以下函数计算某年份是否为闰年
#!/usr/bin/perl
$my_year = 2000;
if ( is_leap_year( $my_year ) )
{ # Call function with an argument
print "$my_year is a leap year\n";
}
else
{
print "$my_year is not a leap year";
}
sub is_leap_year { # Function definition
my $year = shift(@_); # Shift off the year from
# the parameter list, @_
return ((($year % 4 == 0) &;& ($year % 100 != 0)) ||
($year % 400 == 0)) ? 1 : 0; # What is returned from the function
}
上例中my $year = 2000;
此代码中有一个关键字shift,给出相关解释。
在阅读别人别人的perll代码的时候经常发现在头部都是 ”
$变量=shift;”
首先我们查下看下perldoc中对于shift()的解释
perldoc -f shift
shift ARRAY shift Shifts the first value of the array off and returns it, shortening the array by 1 and moving everything down.
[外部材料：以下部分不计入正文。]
import Summits.QuantumFields.GaugeBoot.Rung0D3Binding
import Summits.QuantumFields.GaugeBoot.LoopEquationSU2
import HarnessLib

/-!
# Gauge-boot rung-0 truncation, `D = 3`, `SU(2)`: the two loop-equation rows ARE theorems of the torus theory

Cell `pub-gaugeboot` (HOME `run/shared/lean/pub/pub-gaugeboot/`), seat lean2 (task L1 follow-up), companion of lean1's
`Rung0D3Words` / `Rung0D3Canon` / `Rung0D3Binding` (variables `Rung0D3.y β L v = ⟨W_0(rep v)⟩`, `β` the STANDARD coupling,
tree coupling `β/2`).  GENERATED by `scratch/gen_rung0_leq.py` (seat folder) — the canonicalisation witnesses were
found by search and are CHECKED here by `decide` through `LoopClasses.wilsonExpectation_wordLoop_canon`.

HONEST FRAMING (page 1 of every file of this cell): certified bounds on lattice expectations at STATED coupling, gauge
group, dimension and torus size; NOT a mass gap, NOT a continuum limit, NOT a string tension, NOT large `N`; NOT
Yang–Mills-summit-bearing (barriers `FixedCouplingUltralocality`, `PerturbativeInvisibility`).

The rows (1eq), (2eq) of every rung-0 `SU(2)`, `D = 3` problem file of the cell (hypotheses `h1eq`, `h2eq` of lean1's
`Rows/Rung0D3Rows*`) are the plaquette row and the spur-plaquette row of the one-link Schwinger–Dyson identity
(`LoopEquationSU2.oneEq_su_two_wordLoop` / `twoEq_su_two_wordLoop`, from `LoopEquation.loopEquation_specialUnitaryGroup`)
at base point `0`, link `(0, +e₀)`, in-plane axis `1`: each of the 17 raw words occurring in them (the in-plane words of
the `d = 2` six-variable system and, per transverse axis, the bent / double-bent words) is carried to the representative
`rep v` of its variable by hyperoctahedral moves at the origin, reversal, rotation and backtrack reduction, all of which
preserve the torus expectation on EVERY torus `(ℤ/L)^3`; the rows need `L ≥ 2` (`(1 : ZMod L) ≠ 0`).  Results:
* `Rung0D3.oneEq` : `3·y1 + (β/2)·(y2 − 1 + y4 − y3 + 2(y8 − y7)) = 0`;  `Rung0D3.twoEq` : `(β/2)·(y3 − y4 + y5 − y6 + 2(y9 − y10)) = 0`;
* normalised (`β ≠ 0`, `2 ≤ L`): `Rung0D3.oneEq_y` : `−1 + (6/β)·y1 + y2 − y3 + y4 − 2y7 + 2y8 = 0` (and `oneEq_y_of` with the
  coefficient `c`, `c·β = 6`, as the problem files print it), `Rung0D3.twoEq_y` : `−y3 + y4 − y5 + y6 − 2y9 + 2y10 = 0` —
  VERBATIM the hypotheses `h1eq`, `h2eq` of `Rows/Rung0D3Rows`, which thereby become unconditional for `L ≥ 2`.
Everything is `[folklore]`.
-/

noncomputable section

open MeasureTheory
open Literature.MathematicalPhysics.QuantumFieldTheory

namespace Summit.QuantumFields.GaugeBoot

namespace Rung0D3

variable (β : ℝ) (L : ℕ) [NeZero L]

/-- **Identification**: a raw word carried to `rep v` by `decide`-checked moves (zero net displacement after the moves)
has torus expectation `y v` at every coupling and on every torus (`LoopClasses.wilsonExpectation_wordLoop_canon`). [folklore] -/
theorem E_eq_y_of_canon (w : Word 3) (v : Fin 11) (ms : List (Move 3)) (rev : Bool) (k₁ k₂ : ℕ)
    (h : Word.disp (Word.acts ms w) = 0 ∧ Word.canon ms rev k₁ k₂ w = rep v) :
    wilsonExpectation (suRep 2) (β / (2 : ℕ)) (wordLoop (suRep 2) (0 : Site 3 L) w) = y β L v := by
  show W β L w = y β L v
  unfold y W
  rw [← h.2]
  exact wilsonExpectation_wordLoop_canon (suRep 2) (continuous_suRep 2) _ _ _ _ _ _ h.1

/-- `⟨W_0(+0 +1 -0 -1)⟩ = y 1` (canonical form `-0 -1 +0 +1`). [folklore] -/
theorem E_plaq :
    wilsonExpectation (suRep 2) (β / (2 : ℕ)) (wordLoop (suRep 2) (0 : Site 3 L) (Word.plaquette 0 1)) = y β L 1 :=
  E_eq_y_of_canon β L _ 1 [] false 0 2 (by decide)

/-- `⟨W_0(+0 +1 -0 -1 +0 +1 -0 -1)⟩ = y 2` (canonical form `-0 -1 +0 +1 -0 -1 +0 +1`). [folklore] -/
theorem E_plaq_1_true :
    wilsonExpectation (suRep 2) (β / (2 : ℕ)) (wordLoop (suRep 2) (0 : Site 3 L) (Word.plaquette 0 1 ++ plaqWord 0 1 true)) = y β L 2 :=
  E_eq_y_of_canon β L _ 2 [] false 0 2 (by decide)

/-- `⟨W_0(+0 +1 -0 -1 +1 +0 -1 -0)⟩ = y 0` (canonical form `∅`). [folklore] -/
theorem E_plaq_1_true_rev :
    wilsonExpectation (suRep 2) (β / (2 : ℕ)) (wordLoop (suRep 2) (0 : Site 3 L) (Word.plaquette 0 1 ++ (plaqWord 0 1 true).reverse)) = y β L 0 :=
  E_eq_y_of_canon β L _ 0 [] false 0 0 (by decide)

/-- `⟨W_0(+0 +1 -0 -1 +0 -1 -0 +1)⟩ = y 4` (canonical form `-0 -1 -0 +1 +0 -1 +0 +1`). [folklore] -/
theorem E_plaq_1_false :
    wilsonExpectation (suRep 2) (β / (2 : ℕ)) (wordLoop (suRep 2) (0 : Site 3 L) (Word.plaquette 0 1 ++ plaqWord 0 1 false)) = y β L 4 :=
  E_eq_y_of_canon β L _ 4 [Move.perm (Equiv.swap 0 1)] true 0 6 (by decide)

/-- `⟨W_0(+0 +1 -0 -1 -1 +0 +1 -0)⟩ = y 3` (canonical form `-0 -0 -1 +0 +0 +1`). [folklore] -/
theorem E_plaq_1_false_rev :
    wilsonExpectation (suRep 2) (β / (2 : ℕ)) (wordLoop (suRep 2) (0 : Site 3 L) (Word.plaquette 0 1 ++ (plaqWord 0 1 false).reverse)) = y β L 3 :=
  E_eq_y_of_canon β L _ 3 [Move.perm (Equiv.swap 0 1)] true 1 5 (by decide)

/-- `⟨W_0(+0 +1 -0 -1 +0 +2 -0 -2)⟩ = y 8` (canonical form `-0 -1 +0 +1 -0 -2 +0 +2`). [folklore] -/
theorem E_plaq_2_true :
    wilsonExpectation (suRep 2) (β / (2 : ℕ)) (wordLoop (suRep 2) (0 : Site 3 L) (Word.plaquette 0 1 ++ plaqWord 0 2 true)) = y β L 8 :=
  E_eq_y_of_canon β L _ 8 [Move.refl 1, Move.refl 2] true 0 3 (by decide)

/-- `⟨W_0(+0 +1 -0 -1 +2 +0 -2 -0)⟩ = y 7` (canonical form `-0 -1 +0 -2 +1 +2`). [folklore] -/
theorem E_plaq_2_true_rev :
    wilsonExpectation (suRep 2) (β / (2 : ℕ)) (wordLoop (suRep 2) (0 : Site 3 L) (Word.plaquette 0 1 ++ (plaqWord 0 2 true).reverse)) = y β L 7 :=
  E_eq_y_of_canon β L _ 7 [Move.perm (Equiv.swap 0 1), Move.refl 1, Move.refl 2] false 1 0 (by decide)

/-- `⟨W_0(+0 +1 -0 -1 +0 -2 -0 +2)⟩ = y 8` (canonical form `-0 -1 +0 +1 -0 -2 +0 +2`). [folklore] -/
theorem E_plaq_2_false :
    wilsonExpectation (suRep 2) (β / (2 : ℕ)) (wordLoop (suRep 2) (0 : Site 3 L) (Word.plaquette 0 1 ++ plaqWord 0 2 false)) = y β L 8 :=
  E_eq_y_of_canon β L _ 8 [Move.refl 1] true 0 3 (by decide)

/-- `⟨W_0(+0 +1 -0 -1 -2 +0 +2 -0)⟩ = y 7` (canonical form `-0 -1 +0 -2 +1 +2`). [folklore] -/
theorem E_plaq_2_false_rev :
    wilsonExpectation (suRep 2) (β / (2 : ℕ)) (wordLoop (suRep 2) (0 : Site 3 L) (Word.plaquette 0 1 ++ (plaqWord 0 2 false).reverse)) = y β L 7 :=
  E_eq_y_of_canon β L _ 7 [Move.perm (Equiv.swap 0 1), Move.refl 1] false 1 0 (by decide)

/-- `⟨W_0(+0 +0 +1 -0 -1 -0 +0 +1 -0 -1)⟩ = y 3` (canonical form `-0 -0 -1 +0 +0 +1`). [folklore] -/
theorem E_spur_1_true :
    wilsonExpectation (suRep 2) (β / (2 : ℕ)) (wordLoop (suRep 2) (0 : Site 3 L) (Word.spurPlaquette 0 1 ++ plaqWord 0 1 true)) = y β L 3 :=
  E_eq_y_of_canon β L _ 3 [] false 0 3 (by decide)

/-- `⟨W_0(+0 +0 +1 -0 -1 -0 +1 +0 -1 -0)⟩ = y 4` (canonical form `-0 -1 -0 +1 +0 -1 +0 +1`). [folklore] -/
theorem E_spur_1_true_rev :
    wilsonExpectation (suRep 2) (β / (2 : ℕ)) (wordLoop (suRep 2) (0 : Site 3 L) (Word.spurPlaquette 0 1 ++ (plaqWord 0 1 true).reverse)) = y β L 4 :=
  E_eq_y_of_canon β L _ 4 [] false 1 2 (by decide)

/-- `⟨W_0(+0 +0 +1 -0 -1 -0 +0 -1 -0 +1)⟩ = y 5` (canonical form `-0 -0 -1 +0 +1 +1 +0 -1`). [folklore] -/
theorem E_spur_1_false :
    wilsonExpectation (suRep 2) (β / (2 : ℕ)) (wordLoop (suRep 2) (0 : Site 3 L) (Word.spurPlaquette 0 1 ++ plaqWord 0 1 false)) = y β L 5 :=
  E_eq_y_of_canon β L _ 5 [] true 0 6 (by decide)

/-- `⟨W_0(+0 +0 +1 -0 -1 -0 -1 +0 +1 -0)⟩ = y 6` (canonical form `-0 -1 -0 -1 +0 +1 +0 +1`). [folklore] -/
theorem E_spur_1_false_rev :
    wilsonExpectation (suRep 2) (β / (2 : ℕ)) (wordLoop (suRep 2) (0 : Site 3 L) (Word.spurPlaquette 0 1 ++ (plaqWord 0 1 false).reverse)) = y β L 6 :=
  E_eq_y_of_canon β L _ 6 [] false 1 2 (by decide)

/-- `⟨W_0(+0 +0 +1 -0 -1 -0 +0 +2 -0 -2)⟩ = y 9` (canonical form `-0 -0 -1 +0 +1 -2 +0 +2`). [folklore] -/
theorem E_spur_2_true :
    wilsonExpectation (suRep 2) (β / (2 : ℕ)) (wordLoop (suRep 2) (0 : Site 3 L) (Word.spurPlaquette 0 1 ++ plaqWord 0 2 true)) = y β L 9 :=
  E_eq_y_of_canon β L _ 9 [Move.perm (Equiv.swap 1 2), Move.refl 1, Move.refl 2] true 0 6 (by decide)

/-- `⟨W_0(+0 +0 +1 -0 -1 -0 +2 +0 -2 -0)⟩ = y 10` (canonical form `-0 -1 -0 +1 +0 -2 +0 +2`). [folklore] -/
theorem E_spur_2_true_rev :
    wilsonExpectation (suRep 2) (β / (2 : ℕ)) (wordLoop (suRep 2) (0 : Site 3 L) (Word.spurPlaquette 0 1 ++ (plaqWord 0 2 true).reverse)) = y β L 10 :=
  E_eq_y_of_canon β L _ 10 [Move.perm (Equiv.swap 1 2), Move.refl 1, Move.refl 2] true 1 7 (by decide)

/-- `⟨W_0(+0 +0 +1 -0 -1 -0 +0 -2 -0 +2)⟩ = y 9` (canonical form `-0 -0 -1 +0 +1 -2 +0 +2`). [folklore] -/
theorem E_spur_2_false :
    wilsonExpectation (suRep 2) (β / (2 : ℕ)) (wordLoop (suRep 2) (0 : Site 3 L) (Word.spurPlaquette 0 1 ++ plaqWord 0 2 false)) = y β L 9 :=
  E_eq_y_of_canon β L _ 9 [Move.perm (Equiv.swap 1 2), Move.refl 1] true 0 6 (by decide)

/-- `⟨W_0(+0 +0 +1 -0 -1 -0 -2 +0 +2 -0)⟩ = y 10` (canonical form `-0 -1 -0 +1 +0 -2 +0 +2`). [folklore] -/
theorem E_spur_2_false_rev :
    wilsonExpectation (suRep 2) (β / (2 : ℕ)) (wordLoop (suRep 2) (0 : Site 3 L) (Word.spurPlaquette 0 1 ++ (plaqWord 0 2 false).reverse)) = y β L 10 :=
  E_eq_y_of_canon β L _ 10 [Move.perm (Equiv.swap 1 2), Move.refl 1] true 1 7 (by decide)

/-- **(1eq) of the rung-0 `D = 3` problem files, as a theorem** (raw form, standard coupling `β`, every torus side
`L ≥ 2`): `3·y1 + (β/2)·(y2 − 1 + y4 − y3 + 2(y8 − y7)) = 0`. [folklore] -/
theorem oneEq (hL : (1 : ZMod L) ≠ 0) :
    3 * y β L 1 + β / 2 * (y β L 2 - 1 + y β L 4 - y β L 3 + 2 * (y β L 8 - y β L 7)) = 0 := by
  have h := oneEq_su_two_wordLoop (L := L) hL (β / (2 : ℕ)) (0 : Site 3 L) (μ := 0) (ν := 1) (by decide)
  rw [univ_erase_zero_fin_three, Finset.sum_pair (by decide)] at h
  simp only [Fintype.sum_bool, E_plaq, E_plaq_1_true, E_plaq_1_true_rev, E_plaq_1_false, E_plaq_1_false_rev, E_plaq_2_true, E_plaq_2_true_rev, E_plaq_2_false, E_plaq_2_false_rev] at h
  rw [y_zero] at h
  push_cast at h
  linear_combination h

/-- **(2eq) of the rung-0 `D = 3` problem files, as a theorem** (raw form): `(β/2)·(y3 − y4 + y5 − y6 + 2(y9 − y10)) = 0`.
[folklore] -/
theorem twoEq (hL : (1 : ZMod L) ≠ 0) :
    β / 2 * (y β L 3 - y β L 4 + y β L 5 - y β L 6 + 2 * (y β L 9 - y β L 10)) = 0 := by
  have h := twoEq_su_two_wordLoop (L := L) hL (β / (2 : ℕ)) (0 : Site 3 L) (μ := 0) (ν := 1) (by decide)
  rw [univ_erase_zero_fin_three, Finset.sum_pair (by decide)] at h
  simp only [Fintype.sum_bool, E_spur_1_true, E_spur_1_true_rev, E_spur_1_false, E_spur_1_false_rev, E_spur_2_true, E_spur_2_true_rev, E_spur_2_false, E_spur_2_false_rev] at h
  push_cast at h
  linear_combination h

/-- **(1eq) normalised as in the problem files** (`β ≠ 0`, `L ≥ 2`):
`−1 + (6/β)·y1 + y2 − y3 + y4 − 2y7 + 2y8 = 0`. [folklore] -/
theorem oneEq_y (hβ : β ≠ 0) (hL : 2 ≤ L) :
    -1 + 6 / β * y β L 1 + y β L 2 - y β L 3 + y β L 4 - 2 * y β L 7 + 2 * y β L 8 = 0 := by
  have h := oneEq β L (zmod_one_ne_zero hL)
  field_simp
  linear_combination 2 * h

/-- **(1eq) with the printed coefficient**: for any `c` with `c·β = 6` (e.g. `c = 6` at `β = 1`, `c = 12` at `β = 1/2`,
`c = 4/3` at `β = 9/2`), `−1 + c·y1 + y2 − y3 + y4 − 2y7 + 2y8 = 0` — the hypothesis `h1eq` of `Rows/Rung0D3Rows*` verbatim
(`L ≥ 2`). [folklore] -/
theorem oneEq_y_of (hL : 2 ≤ L) (c : ℝ) (hc : c * β = 6) :
    -1 + c * y β L 1 + y β L 2 - y β L 3 + y β L 4 - 2 * y β L 7 + 2 * y β L 8 = 0 := by
  have hβ : β ≠ 0 := by rintro rfl; norm_num at hc
  have h := oneEq_y β L hβ hL
  have hc' : c = 6 / β := by rw [eq_div_iff hβ]; exact hc
  rwa [hc']

/-- **(2eq) normalised as in the problem files** (`β ≠ 0`, `L ≥ 2`): `−y3 + y4 − y5 + y6 − 2y9 + 2y10 = 0` — the
hypothesis `h2eq` of `Rows/Rung0D3Rows*` verbatim. [folklore] -/
theorem twoEq_y (hβ : β ≠ 0) (hL : 2 ≤ L) :
    -y β L 3 + y β L 4 - y β L 5 + y β L 6 - 2 * y β L 9 + 2 * y β L 10 = 0 := by
  have h := twoEq β L (zmod_one_ne_zero hL)
  have h2 : β / 2 ≠ 0 := div_ne_zero hβ two_ne_zero
  have h3 := (mul_eq_zero.1 h).resolve_left h2
  linear_combination -h3

end Rung0D3

end Summit.QuantumFields.GaugeBoot

end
If there are no elements in the array, returns the undefined value. If ARRAY is omitted, shifts the @_ array within the lexical scope of subroutines and formats, and the @ARGV array outside a subroutine and also within the lexical scopes established by the "eval STRING", "BEGIN {}", "INIT {}", "CHECK {}", "UNITCHECK {}" and "END {}" constructs. See also "unshift", "push", and "pop". "shift" and "unshift" do the same thing to the left end of an array that "pop" and "push" do to the right end.
shift off(可以理解为移除)数组中第一个变量并返回
perl中默认如果不指明参数那么就根据上下文获取默认参数
所以当我们定义这样一个pl文件
1.pl
$host = shift;
那么显然shift操作的参数为@_ 也就是 @ARGV
这句实现了直接获取用户传递的第一个参数。
总之就是shift没有数组作为参数时,就是移动@_这个默认的参数。
perl里经常用这种缺省方法的。